Hasil Akhir: (B). $e^{-1/3}$

◈Jebakan Umum›

⬡Kesalahan Konseptual›

• Mengira “partially unreimbursed” berarti $0 < \text{pembayaran} < m$ — sebenarnya berarti kerugian $> m$ (sehingga ada bagian yang tidak ditanggung).
• Kesalahan aljabar: $e^{-(m+2)/6}/e^{-m/6} = e^{-2/6}$ (eksponen dikurangi, bukan dijumlah).

▲Red Flags›

• Rasio tidak bergantung pada $m$ — ini karena sifat distribusi Eksponensial (perbandingan survival function).
• $e^{-2/6} = e^{-1/3}$.

---

No. 561

From a collection of eight keys, Door A can only be opened with one key and Door B can only be opened with one other key.

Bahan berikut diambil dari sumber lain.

import Summits.BirchSwinnertonDyer.Rank1Residual.X9.SurjBigImage
import Summits.BirchSwinnertonDyer.Rank1Residual.Partition.Bsdp
import HarnessLib

/-!
# Partition lemma, finding F2 closed: the printed class X9im IS the tree's X9, so the residual
# classes of record are X1–X12 ∪ X11b (cell `b2b-bsdres`, unit `b2b-bsdres-x9`, gen 9)

HONEST FRAMING (run/shared/lean/b2b/bsd-rank1-residual/, verbatim in every file): the goal of the
cell is to DELETE the COMBINATION-SHAPED residual classes of the Birch–Swinnerton-Dyer formula for
ALL analytic-rank `≤ 1` elliptic curves over `ℚ` — "full BSD formula for every rank `≤ 1` curve in
class `C`" assembled STRICTLY from published theorems — so that the rank-`≤ 1` remainder becomes
exactly the CONSTRUCTION-SHAPED classes, which are TYPED (missing-input `Prop`s), NOT attempted.
This is not "finishing BSD". Nothing here is a class theorem; no named fact; X9 stays typed.

The partition lemma (`Summits/BirchSwinnertonDyer/Rank1Residual/Partition.lean`, lit seat gen 12,
p198914; referee acceptance test CLASS-OWNERS.md points 1–10) states `partition : r_an(E) ≤ 1 →
Covered W p ∨ Residual W p` with `Residual = ClassX1 ∨ … ∨ ClassX12 ∨ ClassX9im ∨ ClassX11a ∨
ClassX11b`, and records as finding F2 that the cell `(¬cm, ord, p ≥ 5, irr, surj, ¬(im))` is in no
tree class — "EMPTY for real curves (Serre 1968 IV-23 Lemma 3 … the step to (im) is not in the
tree), so this file uses the printed predicate `ClassX9im`".  The step to (im) is now the tree
theorem `X9.bigIm_of_surj` (`X9/SurjBigImage.lean`: `p ≥ 5`, `ρ̄_{E,p}` onto ⟹ (im)).  Hence
(theorems only):

* `classX9im_iff_classX9` — the printed X9 (`¬(im)`) and the tree's X9 (`¬surj(p)`) are the SAME
  predicate on elliptic curves over `ℚ` (referee acceptance point 10, R86.4: F2 closed by a lemma
  `Surj W p → BigIm W p`, `p ≥ 5`, rather than left as a named empty cell);
* `residual_iff_residualV3_or_classX11b` — `Residual W p ↔ (ClassX1 ∨ … ∨ ClassX12) ∨ ClassX11b`
  (X9im folds into X9, X11a into the tree's X11 by `ClassX11a.toX11`); so the statement of record
  needs exactly ONE class beyond the tree's v3 list: X11b (finding F1, the withdrawn C4's domain);
* `partition_residualV3_or_classX11b` — `r_an ≤ 1 → Covered ∨ (ClassX1 ∨ … ∨ ClassX12) ∨ ClassX11b`;
* `formerC4_of_not_covered_of_not_residualV3` — a pair of analytic rank `≤ 1` outside every
  covered row and every tree class is a rank-one multiplicative irreducible semistable non-CM pair
  at `p ≥ 5` with a (ram) witness (the F1 shape) — the F2 alternative of
  `gap_of_not_covered_of_not_residualV3` cannot occur;
* `bsdp_or_residualV3_or_classX11b` — `Partition/Bsdp.lean`'s `bsdp_or_residual` (granted the 14
  named published facts of the covered rows) with the same sharpened remainder.

References: RESIDUAL-CASES.md §a.0 ("(im) … implied by surj(p), p ≥ 5"), §a.2 rows X9, X11b;
HOME/PARTITION.md §5.2; REFEREE.md R86.4.
-/

namespace Summit.BirchSwinnertonDyer.Rank1Residual

open WeierstrassCurve Literature.NumberTheory.EllipticCurves
  Literature.NumberTheory.EllipticCurves.Rank1Residual Literature.NumberTheory.EllipticCurves.ModularForms
open scoped NumberField

section Curve

variable (W : WeierstrassCurve ℚ) [W.IsElliptic] [W.IsGloballyMinimal] (p : ℕ) [Fact p.Prime]

/-- **X9 as printed = X9 as typed.**  `ClassX9im W p` (¬cm ∧ ord(p) ∧ `p ≥ 5` ∧ irr(p) ∧ ¬(im) ∧
(r = 1 → ¬sst)) ⟺ `ClassX9 W p` (the same with `¬surj(p)`): `→` by `X9.bigIm_of_surj` (`p ≥ 5`,
surj ⟹ (im)), `←` by `not_bigIm_of_irr_of_not_surj` (irr ∧ ¬surj ⟹ ¬(im)). Closes finding F2 of
the partition lemma (referee acceptance point 10, R86.4). [folklore] -/
theorem classX9im_iff_classX9 : ClassX9im W p ↔ ClassX9 W p := by
  constructor
  · rintro ⟨hcm, hord, h5, hirr, hnim, hr⟩
    exact ⟨hcm, hord, h5, hirr, fun hs ↦ hnim (X9.bigIm_of_surj W p h5 hs), hr⟩
  · exact fun h ↦ ClassX9.toX9im h

variable {W p} in
/-- The printed X9 implies the tree's X9 (dot-notation form of `classX9im_iff_classX9`). [folklore] -/
theorem ClassX9im.toX9 (h : ClassX9im W p) : ClassX9 W p := (classX9im_iff_classX9 W p).mp h

/-- **The residual disjunction needs one class beyond the tree's v3 list, not three**:
`Residual W p ↔ (ClassX1 ∨ … ∨ ClassX12) ∨ ClassX11b` — `ClassX9im` folds into `ClassX9`
(`classX9im_iff_classX9`) and `ClassX11a` into `ClassX11` (`ClassX11a.toX11`); `ClassX11b`
(rank-one multiplicative irreducible, containing the withdrawn C4's domain — finding F1) remains.
[folklore] -/
theorem residual_iff_residualV3_or_classX11b :
    Residual W p ↔
      (ClassX1 W p ∨ ClassX2 W p ∨ ClassX3 W p ∨ ClassX4 W p ∨ ClassX5 W p ∨ ClassX6 W p ∨
        ClassX7 W p ∨ ClassX8 W p ∨ ClassX9 W p ∨ ClassX10 W p ∨ ClassX11 W p ∨ ClassX12 W p) ∨
      ClassX11b W p := by
  constructor
  · rintro (h | h | h | h | h | h | h | h | h | h | h | h | h | h | h)
    · exact Or.inl (Or.inl h)
    · exact Or.inl (Or.inr <| Or.inl h)
    · exact Or.inl (Or.inr <| Or.inr <| Or.inl h)
    · exact Or.inl (Or.inr <| Or.inr <| Or.inr <| Or.inl h)
    · exact Or.inl (Or.inr <| Or.inr <| Or.inr <| Or.inr <| Or.inl h)
    · exact Or.inl (Or.inr <| Or.inr <| Or.inr <| Or.inr <| Or.inr <| Or.inl h)
    · exact Or.inl (Or.inr <| Or.inr <| Or.inr <| Or.inr <| Or.inr <| Or.inr <| Or.inl h)
    · exact Or.inl (Or.inr <| Or.inr <| Or.inr <| Or.inr <| Or.inr <| Or.inr <| Or.inr <| Or.inl h)
    · exact Or.inl (Or.inr <| Or.inr <| Or.inr <| Or.inr <| Or.inr <| Or.inr <| Or.inr <| Or.inr <|
        Or.inl h)
    · exact Or.inl (Or.inr <| Or.inr <| Or.inr <| Or.inr <| Or.inr <| Or.inr <| Or.inr <| Or.inr <|
        Or.inr <| Or.inl h)
    · exact Or.inl (Or.inr <| Or.inr <| Or.inr <| Or.inr <| Or.inr <| Or.inr <| Or.inr <| Or.inr <|
        Or.inr <| Or.inr <| Or.inl h)
    · exact Or.inl (Or.inr <| Or.inr <| Or.inr <| Or.inr <| Or.inr <| Or.inr <| Or.inr <| Or.inr <|
        Or.inr <| Or.inr <| Or.inr h)
    · exact Or.inl (Or.inr <| Or.inr <| Or.inr <| Or.inr <| Or.inr <| Or.inr <| Or.inr <| Or.inr <|
        Or.inl h.toX9)
    · exact Or.inl (Or.inr <| Or.inr <| Or.inr <| Or.inr <| Or.inr <| Or.inr <| Or.inr <| Or.inr <|
        Or.inr <| Or.inr <| Or.inl h.toX11)
    · exact Or.inr h
  · rintro ((h | h | h | h | h | h | h | h | h | h | h | h) | h)
    · exact Or.inl h
    · exact Or.inr <| Or.inl h
    · exact Or.inr <| Or.inr <| Or.inl h
    · exact Or.inr <| Or.inr <| Or.inr <| Or.inl h
    · exact Or.inr <| Or.inr <| Or.inr <| Or.inr <| Or.inl h
    · exact Or.inr <| Or.inr <| Or.inr <| Or.inr <| Or.inr <| Or.inl h
    · exact Or.inr <| Or.inr <| Or.inr <| Or.inr <| Or.inr <| Or.inr <| Or.inl h
    · exact Or.inr <| Or.inr <| Or.inr <| Or.inr <| Or.inr <| Or.inr <| Or.inr <| Or.inl h
    · exact Or.inr <| Or.inr <| Or.inr <| Or.inr <| Or.inr <| Or.inr <| Or.inr <| Or.inr <| Or.inl h
    · exact Or.inr <| Or.inr <| Or.inr <| Or.inr <| Or.inr <| Or.inr <| Or.inr <| Or.inr <| Or.inr <|
        Or.inl h
    · exact Or.inr <| Or.inr <| Or.inr <| Or.inr <| Or.inr <| Or.inr <| Or.inr <| Or.inr <| Or.inr <|
        Or.inr <| Or.inl h
    · exact Or.inr <| Or.inr <| Or.inr <| Or.inr <| Or.inr <| Or.inr <| Or.inr <| Or.inr <| Or.inr <|
        Or.inr <| Or.inr <| Or.inl h
    · exact Or.inr <| Or.inr <| Or.inr <| Or.inr <| Or.inr <| Or.inr <| Or.inr <| Or.inr <| Or.inr <|
        Or.inr <| Or.inr <| Or.inr <| Or.inr <| Or.inr h

/-- **The partition with the sharpened remainder**: every pair of analytic rank `≤ 1` lies in a
covered row, in one of the tree's v3 classes X1–X12, or in X11b. [folklore] -/
theorem partition_residualV3_or_classX11b (hr : W.analyticRank ≤ 1) :
    Covered W p ∨
      (ClassX1 W p ∨ ClassX2 W p ∨ ClassX3 W p ∨ ClassX4 W p ∨ ClassX5 W p ∨ ClassX6 W p ∨
        ClassX7 W p ∨ ClassX8 W p ∨ ClassX9 W p ∨ ClassX10 W p ∨ ClassX11 W p ∨ ClassX12 W p) ∨
      ClassX11b W p := by
  rcases partition (W := W) (p := p) hr with h | h
  · exact Or.inl h
  · exact Or.inr ((residual_iff_residualV3_or_classX11b W p).mp h)

/-- **Where the tree's v3 classes leave a hole, it is the former-C4 shape ONLY** (finding F1): a
pair of analytic rank `≤ 1` in no covered row and in none of X1–X12 is a rank-one pair at a
multiplicative `p ≥ 5` with `E[p]` irreducible, a (ram) witness, `E` semistable and non-CM, lying
in X11b.  The second alternative of `gap_of_not_covered_of_not_residualV3` (surj ∧ ¬(im), finding
F2) is excluded by `X9.not_surj_and_not_bigIm`. [folklore] -/
theorem formerC4_of_not_covered_of_not_residualV3 (hr : W.analyticRank ≤ 1) (hc : ¬ Covered W p)
    (hx : ¬ (ClassX1 W p ∨ ClassX2 W p ∨ ClassX3 W p ∨ ClassX4 W p ∨ ClassX5 W p ∨ ClassX6 W p ∨
      ClassX7 W p ∨ ClassX8 W p ∨ ClassX9 W p ∨ ClassX10 W p ∨ ClassX11 W p ∨ ClassX12 W p)) :
    Mult W p ∧ Irr W p ∧ W.analyticRank = 1 ∧ Ram W p ∧ Semistable W ∧ 5 ≤ p ∧ ¬ W.HasCM ∧
      ClassX11b W p := by
  rcases gap_of_not_covered_of_not_residualV3 (W := W) (p := p) hr hc hx with h | ⟨-, -, h5, hs, hnim, -⟩
  · exact h
  · exact absurd ⟨hs, hnim⟩ (X9.not_surj_and_not_bigIm W p h5)

/-- **`BSD(E,p)` or a residual class, sharpened**: granted the named published facts behind the
covered rows (exactly the hypotheses of `bsdp_or_residual`, `Partition/Bsdp.lean`), every pair of
analytic rank `≤ 1` satisfies `BSDp W p` or lies in one of X1–X12 or in X11b. [folklore] -/
theorem bsdp_or_residualV3_or_classX11b (hSk : Skinner2016.thmC_padicValRat_bsd_rank_zero)
    (hBCS : BurungaleCastellaSkinner2025.cor131_padicValRat_bsd_rank_le_one)
    (hJSW : JetchevSkinnerWan2017.thm121_padicValRat_bsd_rank_one)
    (hCGS : CastellaGrossiSkinner2025.thmD_padicValRat_bsd_rank_le_one)
    (hGV : GreenbergVatsal2000.thm13_charIdeal_eq_of_gvPar) (hGr : greenberg_charValue_rankZero)
    (hmod : hasEntireLFunction_rat) (hmodP : nonempty_modularParametrizationData)
    (hGZK : rank_eq_analyticRank_of_analyticRank_le_one)
    (hCM : bsdTriple_of_hasCM_of_L_one_ne_zero) (hKob : Kobayashi2013.cor14_bsdp_of_cm_rank_one)
    (hYZ : YanZhu2026.thm415_padicValRat_bsd_rank_le_one)
    (hW20 : Wuthrich2014.lemma20_surjective_threeAdic_of_semistable)
    (hLLT : LiLiuTian2024.thm11_bsdp_of_cm_rank_one)
    (hr : W.analyticRank ≤ 1) :
    BSDp W p ∨
      (ClassX1 W p ∨ ClassX2 W p ∨ ClassX3 W p ∨ ClassX4 W p ∨ ClassX5 W p ∨ ClassX6 W p ∨
        ClassX7 W p ∨ ClassX8 W p ∨ ClassX9 W p ∨ ClassX10 W p ∨ ClassX11 W p ∨ ClassX12 W p) ∨
      ClassX11b W p :=
  (bsdp_or_residual (W := W) (p := p) hSk hBCS hJSW hCGS hGV hGr hmod hmodP hGZK hCM hKob hYZ hW20 hLLT
      hr).imp id
    (residual_iff_residualV3_or_classX11b W p).mp

/-! ### Row C2 at a surjective prime: the (im) bit is automatic (appended, x9 gen 9) -/

/-- **Row C2 needs no separate (im) bit at a surjective prime.**  Burungale–Castella–Skinner
Cor. 1.3.1's class-level hypotheses as the tree states them (`RowC2`: non-CM, `p > 3` good
ordinary, (irr), (im)) hold at every non-CM good ordinary `p ≥ 5` with `ρ̄_{E,p}` surjective:
(irr) by `irr_of_surj`, (im) by `X9.bigIm_of_surj`.  This is the census's reading of the lane
row `T-BCS` ("(im) ⇐ surj(p), `p ≥ 5`", RESIDUAL-CASES §a.0), now a kernel implication rather
than prose. [folklore] -/
theorem rowC2_of_surj (hcm : ¬ W.HasCM) (h5 : 5 ≤ p) (hord : GoodOrd W p) (hs : Surj W p) :
    RowC2 W p :=
  ⟨hcm, by omega, hord, irr_of_surj W p hs, X9.bigIm_of_surj W p h5 hs⟩

/-- **BCS 2025 Cor. 1.3.1 at a surjective good ordinary prime `p ≥ 5`** (the lane's booking row
`T-BCS`): granted the named fact `cor131_padicValRat_bsd_rank_le_one` (PUB\*, flag
`BCS25-IMC-equiv@BSTW` travels with it) and Gross–Zagier–Kolyvagin, every non-CM pair of
analytic rank `≤ 1` at a good ordinary `p ≥ 5` with `ρ̄_{E,p}` onto satisfies `BSDp W p` — the
printed hypothesis (im) being DISCHARGED by `X9.bigIm_of_surj`, not assumed.
[cite: BurungaleCastellaSkinner2025, Cor. 1.3.1 (p. 4)] -/
theorem bsdp_of_cor131_of_surj
    (hBCS : BurungaleCastellaSkinner2025.cor131_padicValRat_bsd_rank_le_one)
    (hGZK : rank_eq_analyticRank_of_analyticRank_le_one) (hcm : ¬ W.HasCM) (h5 : 5 ≤ p)
    (hord : GoodOrd W p) (hs : Surj W p) (hr : W.analyticRank ≤ 1) : BSDp W p :=
  RowC2.bsdp hBCS hGZK hr (rowC2_of_surj W p hcm h5 hord hs)

end Curve

end Summit.BirchSwinnertonDyer.Rank1Residual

Calculate the probability that among four randomly selected keys, exactly three keys will open neither door.

(A) 0.03
(B) 0.11
(C) 0.29
(D) 0.42
(E) 0.57

≡Jawaban No. 561›

(E). $0{,}57$

Field	Isi
Topik CF2	Topik 1 — Dasar-Dasar Probabilitas
Sub-topik	1.3 Metode Enumerasi
Difficulty	Medium
Prerequisite	1.2 Aksioma dan Perhitungan Probabilitas
Connected Topics	2.5 Distribusi Diskrit Umum
Referensi	Miller Bab 2; Hogg-Tanis-Zimm Bab 1

ℹRumus›

8 kunci: 1 untuk A, 1 untuk B, 6 tidak membuka pintu manapun.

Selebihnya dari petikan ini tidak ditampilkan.